I could potentially use this approach with lots of different input data, as long as they have some correlation to crypto prices and therefore some predictive power. Anyway, time to get up to speed on using XGBoost effectively, so naturally I now have a small book on the subject, courtesy of machinelearningmastery, as usual with ML books. I’m sure I play a significant part in keeping the ML publishing industry afloat.

State

I did some reading on the use of dropout layers in RL Agents, and the general consensus is that it’s not such a good idea. So I removed them and ran the study again for 5000 episodes this time just to check for some kind of convergence to a reasonably stable result, but no luck.

This shouldn’t be too surprising really. If significant results could be extracted from a few lagged returns and a few returns over longer time periods then everyone would be doing it. My agent needs more intelligence, in the sense of information. Before I spend much time tuning the algorithm I need to ensure that there is some meaningful information to extract.

So, time to go back to working on input features, aka state. Apart from data such as other markets and sentiment, I must explore the possibility of using the output of other models as inputs to this one. One possibility is to use an unsupervised learning model to identify different clusters of trading conditions, and use this as input to my RL agent. I even have a course on the use of Unsupervised Learning in Trading. Perhaps it’s time to review it. Would this be a case of ensemble learning? Probably would.

First Pass

This plot shows the A2C algorithm with my largest dataset, aprox 6 years of hourly data for ETHUSDT. If my logic is correct then the rewards are the 30 day returns, so maybe 5% per month, not too shabby. Of course very variable, and probably some overfitting as each 100 episodes runs through the entire dataset a couple of times. Anyway, something to work on.

A dropout layer in each network, with modest drop0ut setting (0.2) has smoothed things out a lot. And done away with the optimism. I’m hoping that some other, more diverse, inputs will improve matters.

Overfitting?

I’ve got results similar to the above a couple of times now, where the results improve fora while and then get worse again. A search on Google suggest the most likely cause is overfitting. This would not be too surprising given that each of 50 episodes is a complete run through the data.

Suggested solutions include reducing the complexity of the network so it doesn’t learn the specifics of the data so well, and various approaches t regularization. I already have a couple of dropout layers, but I increased the percentage of one of them a bit. And also decreased the number of nodes on my layers. So I’m running it again, let’s see what happens this time. At about 3 hours per runthrough finding good values might take a while. For the chart above I also used RMSprop as the optimizer instead of Adam which I had used previously. I do get some more positive results, so that’s a good thing.

Later:

RMSprop started giving me strange results, a whole string of zero PnL. I think this has happened before with that optimizer.
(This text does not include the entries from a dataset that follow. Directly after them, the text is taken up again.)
/-!
# `Balaban1983to89.B9Letters313AtOneL2Pack` — [B9] Thm 3.13's BLOCK-L² reduction letters AT THE TRIVIAL BACKGROUND, packaged: EIGHT fields of
# dag-n06-d's `hLL2` (`Letters313L2PZ.gDv ∕ dGDv ∕ gQs ∕ ddGQs ∕ dGQs ∕ q`, `Letters313L2MZ.dGDvd ∕ dGQsd`) at `U = 1` with ONE constant triple

T. Bałaban, *Propagators for lattice gauge theories in a background field*, Commun. Math. Phys. **99** (1985) 389–434
[`Balaban1985BackgroundPropagators`, "B9"]; [4] = T. Bałaban, *Propagators and renormalization transformations for lattice gauge
theories. II*, Commun. Math. Phys. **96** (1984) 223–250 [`Balaban1984PropagatorsII`].

statement-level skeleton of published theorems with citation tags; proofs where landed; nothing here is a claim about the Yang–Mills mass gap

THE PRINTED LOCI (verbatim).  [B9] p. 426 (Thm 3.13), (3.153); (3.46) p. 398; Cor. 3.5 p. 407; [4] Prop. 2.6 (2.140) p. 247, Lemma 2.1 (2.60)–(2.61) p. 234.

THE POINT.  The certificate's binder (editions 22–24; edition 24 `…V6EPairNE` is the record, same pins `hblk12 hblkY12 hblkZ12 hblkW12 hG0co12 hQco12
hQsco12 hDvco12 hDco12 h𝔡Ad`) is `hLL2 : ∀ x, M12 ≤ M → … → Letters313L2PZ (𝔬12 x) (𝔡A x).Dd (𝔡A x).Dsd 1 (H x) B13₄ δ12₃ (√wZ) _ U ∧ Letters313L2MZ
…` with ONE constant `B13₄` and ONE rate `δ12₃` for all fields and all members.  The letter files `B9Letters313AtOneL2Dv ∕ …L2Dir ∕ …L2DD ∕ …L2Qflat`
each give their fields at `U ↦ 1` with their own `(M₁, B₄, δ₄)` and with the reading constant `cR39 b` (resp. `(cR39 b)⁻¹`) displayed; since the
basis `b` (`trBasis N`) is fixed BEFORE the member `x`, THIS FILE quantifies `b` first and packages ★★★ `letters313_L2_pack_one_kIdx`: for every
basis with `cR39 b ≠ 0` there is ONE triple `M₁, B₄, δ₄ > 0` such that, for every index `i` with `M₁ ≤ M` and every letter record pinned as in the
certificate at a configuration reading `1`, the eight fields hold with kernels LITERALLY of the shapes of `Letters313L2PZ ∕ Letters313L2MZ`
(`vZ := √wZ`): `B₄·len y·e^{−δ₄d}`, `B₄·e^{−δ₄d}`, `B₄·len y·(vZ y′·len y′)·e^{−δ₄d}`, `B₄·((len y)⁻¹·(vZ y′·len y′))·e^{−δ₄d}` (every pair),
`B₄·(vZ y′·len y′)·e^{−δ₄d}`, `B₄·(vZ y·len y·(len y′)⁻¹)·e^{−δ₄d}`, and direction-wise `B₄·e^{−δ₄d}`, `B₄·(vZ y′·len y′)·e^{−δ₄d}` — slower rates and
larger constants by kernel monotonicity.

HONEST SCOPE.  A PACKAGING file over this seat's reading files; nothing of [B9] at curved `U` asserted; `hLL2` NOT witnessed: of its fifteen fields the
four R-letters (`rgdI ∕ rgdDs ∕ rgdDds ∕ rgdDd`), the inverse letter `c1` and the pair letter `ddGDv` (no third-order member `∇∇G∇*` in the k-level
census as typed) remain OPEN at `U = 1`.  COUNT-NEUTRAL; N06 NOT discharged; one finite lattice at a time; nothing continuum, nothing about the mass gap.
Cell `pub-ymgap` (HUMAN RULING D-0062 ∕ D-0149), node N06 [B9], rows 20–21 JSAT lane, width seat `pub-ymgap-dag-n06-w3` (g2), 2026-08-28.
-/

noncomputable section

namespace Literature.MathematicalPhysics.QuantumFieldTheory.Balaban1983to89.B9Letters313AtOneL2Pack

open B6Geom246MultiLevelTorus (geomT) open B6GlobalChartV1 (PV blkV1)
open B6KLevelCensusIndexV1 (KIdx kGeo kGeoG) open B6Prop26Census2136KLevelV1 (Gop) open B6Ineq2142KLevelV1 (lvl β) open B9GeoNormsKLevelV1 (geo9K)
open B9GeoLemma21KLevelV1 (one_le_Mh geo9K_len_pos geo9K_dist_comm geo9K_M_nonneg geo9K_one_le_L) open B9Thm39ReadingCoords (cR39 cR39_nonneg)
open B9CoReadingCoords B9CoReadingCoordsH open B9CoReadingCoordsS (XSK blkSK sIK) open B9Thm34Ext (toB6) open B9SectDL2Decay (bsq bl2 BlockBd)
open B9Thm314GpFlatMultiLevelTorus (consts_260_261) open B6Lemma21Repaired (Ineq261With) open B9Letters313AtOneQ (transfer_threshold)
open B9Prop26L2AtPinsOne (blockBd_Gop_kIdx) open B9Letters313AtOneL2 (blockBd_G0_Qstar_one blockBd_D_G0_Qstar_one)
open B9Letters313AtOneL2Dv (blockBd_G0_Dv_one blockBd_D_G0_Dv_one) open B9Letters313AtOneL2Dir (blockBd_Dd_G0_Qstar_one blockBd_Dd_G0_Dv_one)
open B9Letters313AtOneL2DD (blockBd_DdDd_G0_Qstar_one) open B9Letters313AtOneL2Qflat (letters313_L2_q_one_kIdx)
open Node00 Node00.OpsYSectDCoords B9Thm312Whole
open scoped Matrix

variable {d ℓ : ℕ} {hd : 1 ≤ d + 1} {hL : Odd (ℓ + 1) ∧ 1 < ℓ + 1} {b₀ b₁ : ℝ}

variable {𝔸 : Type} [NormedRing 𝔸] [NormedAlgebra ℂ 𝔸] [CompleteSpace 𝔸] [FiniteDimensional ℝ 𝔸]
variable {κ : Type} [Fintype κ]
Anyway, back to Adam, with a slightly simpler network, and

No that’s better. Still, it looks like 50 episodes is a bit more than I need, and I’ll reduce it in future. In fact I could save a model after about 10 episodes and then explore further variations using that as a starting point, avoiding the initial training period altogether except for the first time. Perhaps I’ll try that.

Learning

I’m now using my biggest data set, approx 48,000 instances for the ETHUSDT trading pair (one hour candles) over the past six or so years. I ran through this data 20 times and the above chart shows total PnL for each run, given each trade is $100. So if I used the trained model for predictions I would just about lose my $100 by the end of the six years. At least this chart does suggest some learning is taking place. This is using a Double Q Network (or Double Deep Q Network if you prefer).
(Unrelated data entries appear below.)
import Mathlib
import Literature.NumberTheory.Transcendental.SemialgebraicMaps
import Literature.Analysis.Complex.LengthArea

/-!
# The 2-isogeny x-map `R(w) = w + a + b/w` as a two-sheeted change of variables of the plane
(support of item stmt-KontsevichZagierPeriods-2879 `TwoIsogenyAreaIdentity`, route MultivaluedCoV)

For `E : y² = P(x) = x³ + a x² + b x` and `E' : Y² = Q(X) = X³ − 2a X² + (a² − 4b) X` the 2-isogeny
`E → E'` with kernel `(0,0)` has x-coordinate `R(x) = x + a + b/x` (Silverman AEC III.4.5). This
file collects everything about `R` that the KZ-derivation of the area identity
`∬ dA/|P| = 2 ∬ dA/|Q|` (`MultivaluedCoVTwoIsogenyAreaIdentity.lean`) needs:

* algebra on `ℂ`: `R w = R w' ↔ w = w' ∨ w w' = b` (`R` is the quotient by `w ↦ b/w`);
  `Q (R w) = (w² + a w + b)(w² − b)²/w³`, whence the Jacobian identity
  `1/‖P w‖ = (1/‖Q (R w)‖)·‖R' w‖²`, `R' w = 1 − b/w²` (`φ^*(dX/Y) = −dx/y`); every `W` has a
  non-zero preimage `z` (a root of `z² − (W − a) z + b`), the other being `b/z`; and the sign
  pattern `Im (R w) ≠ 0 ∧ Re (R w) ≠ a ↔ Re w ≠ 0 ∧ Im w ≠ 0 ∧ |w|⁴ ≠ b²`;
* the real picture through `e : ℝ² ≃L[ℝ] ℂ`, `Φ = e⁻¹ ∘ R ∘ e`: Fréchet derivative with
  determinant `‖R'‖²` (`hasFDerivAt_Phi`), `ℚ`-semialgebraicity on `{x ≠ 0}`
  (`isSemialgebraicMapOn_Phi`), and the two SHEETS `σ₀ = {x, y ≠ 0, (x²+y²)² > b²}`,
  `σ₁ = {x, y ≠ 0, (x²+y²)² < b²}`, each mapped injectively (`injOn_Phi`) onto
  `T = {Re ≠ a, Im ≠ 0}` (`image_Phi`).

No `def`s: the maps are carried as explicit lambdas / hypotheses `e`, `he`, `he'`.

References: J. H. Silverman, *The Arithmetic of Elliptic Curves* (2009), III.4.5, III.5;
M. Kontsevich, D. Zagier, *Periods* (2001), §1.2 rule (2); J. Bochnak, M. Coste, M.-F. Roy,
*Real Algebraic Geometry* (1998), §2.2.
-/

noncomputable section

open Complex

namespace Summit.KontsevichZagierPeriods.MultivaluedCoV.TwoIsogenyAreaIdentity

/-- `R w − R w' = (w − w')(w w' − b)/(w w')` for the x-map `R w = w + a + b/w`. [folklore] -/
theorem xmap_sub_xmap (a b : ℂ) {w w' : ℂ} (hw : w ≠ 0) (hw' : w' ≠ 0) :
    (w + a + b / w) - (w' + a + b / w') = (w - w') * (w * w' - b) / (w * w') := by
  field_simp
  ring

/-- The x-map of the 2-isogeny is two-to-one: `R w = R w' ↔ w = w' ∨ w w' = b` (`w, w' ≠ 0`).
[cite: SilvermanAEC2009, III.4.5] -/
theorem xmap_eq_xmap_iff (a b : ℂ) {w w' : ℂ} (hw : w ≠ 0) (hw' : w' ≠ 0) :
    w + a + b / w = w' + a + b / w' ↔ w = w' ∨ w * w' = b := by
  rw [← sub_eq_zero, xmap_sub_xmap a b hw hw', div_eq_zero_iff, mul_eq_zero, mul_eq_zero,
    sub_eq_zero, sub_eq_zero]
  constructor
  · rintro ((h | h) | h | h)
    · exact Or.inl h
    · exact Or.inr h
    · exact (hw h).elim
    · exact (hw' h).elim
  · rintro (h | h)
    · exact Or.inl (Or.inl h)
    · exact Or.inl (Or.inr h)

/-- `Q ∘ R` factors through `P`: `Q (R w) = (w² + a w + b)(w² − b)²/w³` where
`Q X = X³ − 2aX² + (a² − 4b)X` (`(R w − a)² − 4b = (w − b/w)²`). [cite: SilvermanAEC2009, III.4.5] -/
theorem Q_xmap (a b : ℂ) {w : ℂ} (hw : w ≠ 0) :
    (w + a + b / w) ^ 3 - 2 * a * (w + a + b / w) ^ 2 + (a ^ 2 - 4 * b) * (w + a + b / w) =
      (w ^ 2 + a * w + b) * (w ^ 2 - b) ^ 2 / w ^ 3 := by
  field_simp
  ring

/-- `P w = w (w² + a w + b)`. [folklore] -/
theorem P_factor (a b w : ℂ) : w ^ 3 + a * w ^ 2 + b * w = w * (w ^ 2 + a * w + b) := by ring

/-- **Jacobian identity of the 2-isogeny** (`φ^* (dX/Y) = −dx/y` in absolute value squared):
`1/‖P w‖ = (1/‖Q (R w)‖) · ‖1 − b/w²‖²` for `w ≠ 0`, `w² ≠ b` (both sides vanish at the roots of
`w² + a w + b`, with Lean's `1/0 = 0`). [cite: SilvermanAEC2009, III.4.5, III.5] -/
theorem jacobian_identity (a b : ℂ) {w : ℂ} (hw : w ≠ 0) (hwb : w ^ 2 ≠ b) :
    1 / ‖w ^ 3 + a * w ^ 2 + b * w‖ =
      1 / ‖(w + a + b / w) ^ 3 - 2 * a * (w + a + b / w) ^ 2 + (a ^ 2 - 4 * b) * (w + a + b / w)‖ *
        ‖1 - b / w ^ 2‖ ^ 2 := by
  rw [Q_xmap a b hw, P_factor]
  have h1 : 1 - b / w ^ 2 = (w ^ 2 - b) / w ^ 2 := by field_simp
  rw [h1]
  simp only [norm_div, norm_mul, norm_pow]
  have hn : ‖w‖ ≠ 0 := norm_ne_zero_iff.mpr hw
  have hd : ‖w ^ 2 - b‖ ≠ 0 := norm_ne_zero_iff.mpr (sub_ne_zero.mpr hwb)
  by_cases hN : ‖w ^ 2 + a * w + b‖ = 0
  · simp [hN]
  · field_simp

/-- The complex derivative of the x-map: `R' w = 1 − b/w²` (`w ≠ 0`). [folklore] -/
theorem hasDerivAt_xmap (a b : ℂ) {w : ℂ} (hw : w ≠ 0) :
    HasDerivAt (fun z : ℂ => z + a + b / z) (1 - b / w ^ 2) w := by
  have h1 : HasDerivAt (fun z : ℂ => z + a) 1 w := (hasDerivAt_id w).add_const a
  have h2 : HasDerivAt (fun z : ℂ => b * z⁻¹) (b * (-(w ^ 2)⁻¹)) w := (hasDerivAt_inv hw).const_mul b
  have h : HasDerivAt (fun z : ℂ => z + a + b * z⁻¹) (1 + b * (-(w ^ 2)⁻¹)) w := h1.add h2
  have hf : (fun z : ℂ => z + a + b / z) = fun z => z + a + b * z⁻¹ := by
    funext z
    rw [div_eq_mul_inv]
  rw [hf]
  refine h.congr_deriv ?_
  rw [div_eq_mul_inv]
  ring

/-- Every `W` has a non-zero preimage under the x-map: a root `z ≠ 0` of `z² − (W − a) z + b = 0`
(`b ≠ 0`; `ℂ` algebraically closed), and then `R z = W`. [folklore] -/
theorem exists_xmap_eq (a : ℂ) {b : ℂ} (hb : b ≠ 0) (W : ℂ) :
    ∃ z : ℂ, z ≠ 0 ∧ z + a + b / z = W := by
  obtain ⟨z, hz⟩ : ∃ z : ℂ, 1 * (z * z) + (-(W - a)) * z + b = 0 :=
    exists_quadratic_eq_zero one_ne_zero (IsAlgClosed.exists_eq_mul_self _)
  have hz0 : z ≠ 0 := by
    rintro rfl
    apply hb
    simpa using hz
  refine ⟨z, hz0, ?_⟩
  have : z + a + b / z - W = (1 * (z * z) + (-(W - a)) * z + b) / z := by
    field_simp
    ring
  rw [← sub_eq_zero, this, hz, zero_div]

/-- The companion preimage: if `R z = W` then `R (b/z) = W` (`b ≠ 0`). [folklore] -/
theorem xmap_div_eq (a : ℂ) {b : ℂ} (z : ℂ) (hb : b ≠ 0) :
    b / z + a + b / (b / z) = z + a + b / z := by
  field_simp
  ring

/-- Real and imaginary parts of the x-map for real `a, b`:
`Re (R w) = x + a + b x/|w|²`, `Im (R w) = y − b y/|w|²`. [folklore] -/
theorem xmap_re_im (a b : ℝ) (w : ℂ) :
    (w + a + b / w).re = w.re + a + b * w.re / Complex.normSq w ∧
      (w + a + b / w).im = w.im - b * w.im / Complex.normSq w := by
  constructor
  · simp [Complex.div_re]
  · simp [Complex.div_im]
    ring

/-- **Sign pattern of the x-map** (`w ≠ 0`, `a, b` real): `Im (R w) ≠ 0 ∧ Re (R w) ≠ a` iff
`Re w ≠ 0 ∧ Im w ≠ 0 ∧ |w|⁴ ≠ b²` (`Im R = y(|w|² − b)/|w|²`, `Re R − a = x(|w|² + b)/|w|²`).
[folklore] -/
theorem xmap_good_iff (a b : ℝ) {w : ℂ} (hw : w ≠ 0) :
    ((w + a + b / w).im ≠ 0 ∧ (w + a + b / w).re ≠ a) ↔
      (w.re ≠ 0 ∧ w.im ≠ 0 ∧ Complex.normSq w ^ 2 ≠ b ^ 2) := by
  obtain ⟨hre, him⟩ := xmap_re_im a b w
  have hρ : 0 < Complex.normSq w := Complex.normSq_pos.mpr hw
  have hρ0 : Complex.normSq w ≠ 0 := hρ.ne'
  have e1 : (w + a + b / w).im = w.im * (Complex.normSq w - b) / Complex.normSq w := by
    rw [him]
    field_simp
  have e2 : (w + a + b / w).re - a = w.re * (Complex.normSq w + b) / Complex.normSq w := by
    rw [hre]
    field_simp
    ring
  have e3 : Complex.normSq w ^ 2 - b ^ 2 = (Complex.normSq w - b) * (Complex.normSq w + b) := by
    ring
  rw [show ((w + a + b / w).re ≠ a) ↔ ((w + a + b / w).re - a ≠ 0) from sub_ne_zero.symm, e1, e2,
    show (Complex.normSq w ^ 2 ≠ b ^ 2) ↔ (Complex.normSq w ^ 2 - b ^ 2 ≠ 0) from sub_ne_zero.symm,
    e3]
  simp only [ne_eq, div_eq_zero_iff, mul_eq_zero, hρ0, or_false, not_or]
  tauto

/-- `|b/z|² = b²/|z|²`. [folklore] -/
theorem normSq_div_self (b : ℝ) (z : ℂ) :
    Complex.normSq (b / z) = b ^ 2 / Complex.normSq z := by
  rw [map_div₀, Complex.normSq_ofReal, sq]

/-! ### The plane `ℝ²` as `ℂ`, the sheets and the image -/

open Set MeasureTheory MvPolynomial
open Literature.NumberTheory.Transcendental Literature.ModelTheory.ExponentialFields

/-- The identification `ℝ² ≃ ℂ`, `p ↦ p 0 + p 1 · I`, with inverse `w ↦ (Re w, Im w)`. [folklore] -/
theorem exists_equiv : ∃ e : (Fin 2 → ℝ) ≃L[ℝ] ℂ,
    (∀ p, e p = p 0 + p 1 * I) ∧ (∀ w, e.symm w = ![w.re, w.im]) :=
  ⟨(ContinuousLinearEquiv.finTwoArrow ℝ ℝ).trans Complex.equivRealProdCLM.symm,
    fun p => by simp [Complex.equivRealProdCLM_symm_apply], fun w => by simp⟩

section Equiv

variable (e : (Fin 2 → ℝ) ≃L[ℝ] ℂ) (he : ∀ p, e p = p 0 + p 1 * I) (he' : ∀ w, e.symm w = ![w.re, w.im])
include he in
/-- Coordinates of `e p`. [folklore] -/
theorem equiv_re_im (p : Fin 2 → ℝ) :
    (e p).re = p 0 ∧ (e p).im = p 1 ∧ Complex.normSq (e p) = p 0 ^ 2 + p 1 ^ 2 := by
  refine ⟨by simp [he], by simp [he], ?_⟩
  rw [Complex.normSq_apply]
  simp [he]
  ring

include he in
/-- `e p = 0` iff both coordinates vanish; in particular `p 0 ≠ 0 → e p ≠ 0`. [folklore] -/
theorem equiv_ne_zero {p : Fin 2 → ℝ} (hp : p 0 ≠ 0) : e p ≠ 0 := by
  intro h
  have := (equiv_re_im e he p).1
  rw [h, Complex.zero_re] at this
  exact hp this.symm

include he' in
/-- Coordinates of `e.symm w`. [folklore] -/
theorem equiv_symm_apply (w : ℂ) : e.symm w 0 = w.re ∧ e.symm w 1 = w.im := by
  simp [he']

/-- **Derivative and Jacobian of the x-map as a real map of the plane.** At `p` with `e p ≠ 0`
the map `Φ = e⁻¹ ∘ R ∘ e` has Fréchet derivative `e⁻¹ ∘ (R'(e p) · ) ∘ e`, of determinant
`‖R'(e p)‖² = ‖1 − b/(e p)²‖²` (a holomorphic map has real Jacobian `|f'|²`). [folklore] -/
theorem hasFDerivAt_Phi (a b : ℂ) {p : Fin 2 → ℝ} (hp : e p ≠ 0) :
    ∃ L : (Fin 2 → ℝ) →L[ℝ] (Fin 2 → ℝ),
      HasFDerivAt (fun q => e.symm (e q + a + b / e q)) L p ∧ L.det = ‖1 - b / e p ^ 2‖ ^ 2 := by
  set c : ℂ := 1 - b / e p ^ 2 with hc
  set Lc : ℂ →L[ℝ] ℂ := (ContinuousLinearMap.smulRight (1 : ℂ →L[ℂ] ℂ) c).restrictScalars ℝ
    with hLc
  refine ⟨(e.symm : ℂ →L[ℝ] (Fin 2 → ℝ)).comp (Lc.comp (e : (Fin 2 → ℝ) →L[ℝ] ℂ)), ?_, ?_⟩
  · have h1 : HasFDerivAt (fun w : ℂ => w + a + b / w) Lc (e p) :=
      (hasDerivAt_xmap a b hp).hasFDerivAt.restrictScalars ℝ
    have h2 : HasFDerivAt (fun q : Fin 2 → ℝ => e q + a + b / e q)
        (Lc.comp (e : (Fin 2 → ℝ) →L[ℝ] ℂ)) p :=
      h1.comp p e.hasFDerivAt
    exact e.symm.hasFDerivAt.comp p h2
  · have hconj : (((e.symm : ℂ →L[ℝ] (Fin 2 → ℝ)).comp (Lc.comp (e : (Fin 2 → ℝ) →L[ℝ] ℂ)) :
        (Fin 2 → ℝ) →L[ℝ] (Fin 2 → ℝ)) : (Fin 2 → ℝ) →ₗ[ℝ] (Fin 2 → ℝ)) =
        (e.symm.toLinearEquiv : ℂ →ₗ[ℝ] (Fin 2 → ℝ)) ∘ₗ (Lc : ℂ →ₗ[ℝ] ℂ) ∘ₗ
          (e.symm.toLinearEquiv.symm : (Fin 2 → ℝ) →ₗ[ℝ] ℂ) := by
      apply LinearMap.ext
      intro v
      rfl
    rw [ContinuousLinearMap.det, hconj, LinearMap.det_conj]
    exact Literature.Analysis.Complex.LengthArea.det_restrictScalars_smulRight c

end Equiv

section Sheets

variable (e : (Fin 2 → ℝ) ≃L[ℝ] ℂ) (he : ∀ p, e p = p 0 + p 1 * I) (he' : ∀ w, e.symm w = ![w.re, w.im])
So, I’ve got a fair amount of data, I’ve got some learning happening, now to get the predictions above zero! Options are to increase the number of input features, to try different network architectures, or to try different algorithms. I’m just about at the point of implementing A2C (Advantage Actor Critic) to work with my test harness. A bit more study needed first. I think I’ll try that first, as my intuition is that it is the option that promises the most improvement.

Random Actions

Average Total PnL	-402
Standard Deviation	135

Total PnL with Random Actions (average of 10 episodes)

Time to test out different algorithms. I’ve modified my code to use a larger dataset, both in number of items and size of the state. Also I modified the agent’s policy to always pick a random action, so the current HoldProcessor, described in the previous post, doesn’t actually do anything. I also ran the agent’s run method 10 times to get an average result (total reward, which is percentage profit or loss). I’m considering this a baseline upon which to improve.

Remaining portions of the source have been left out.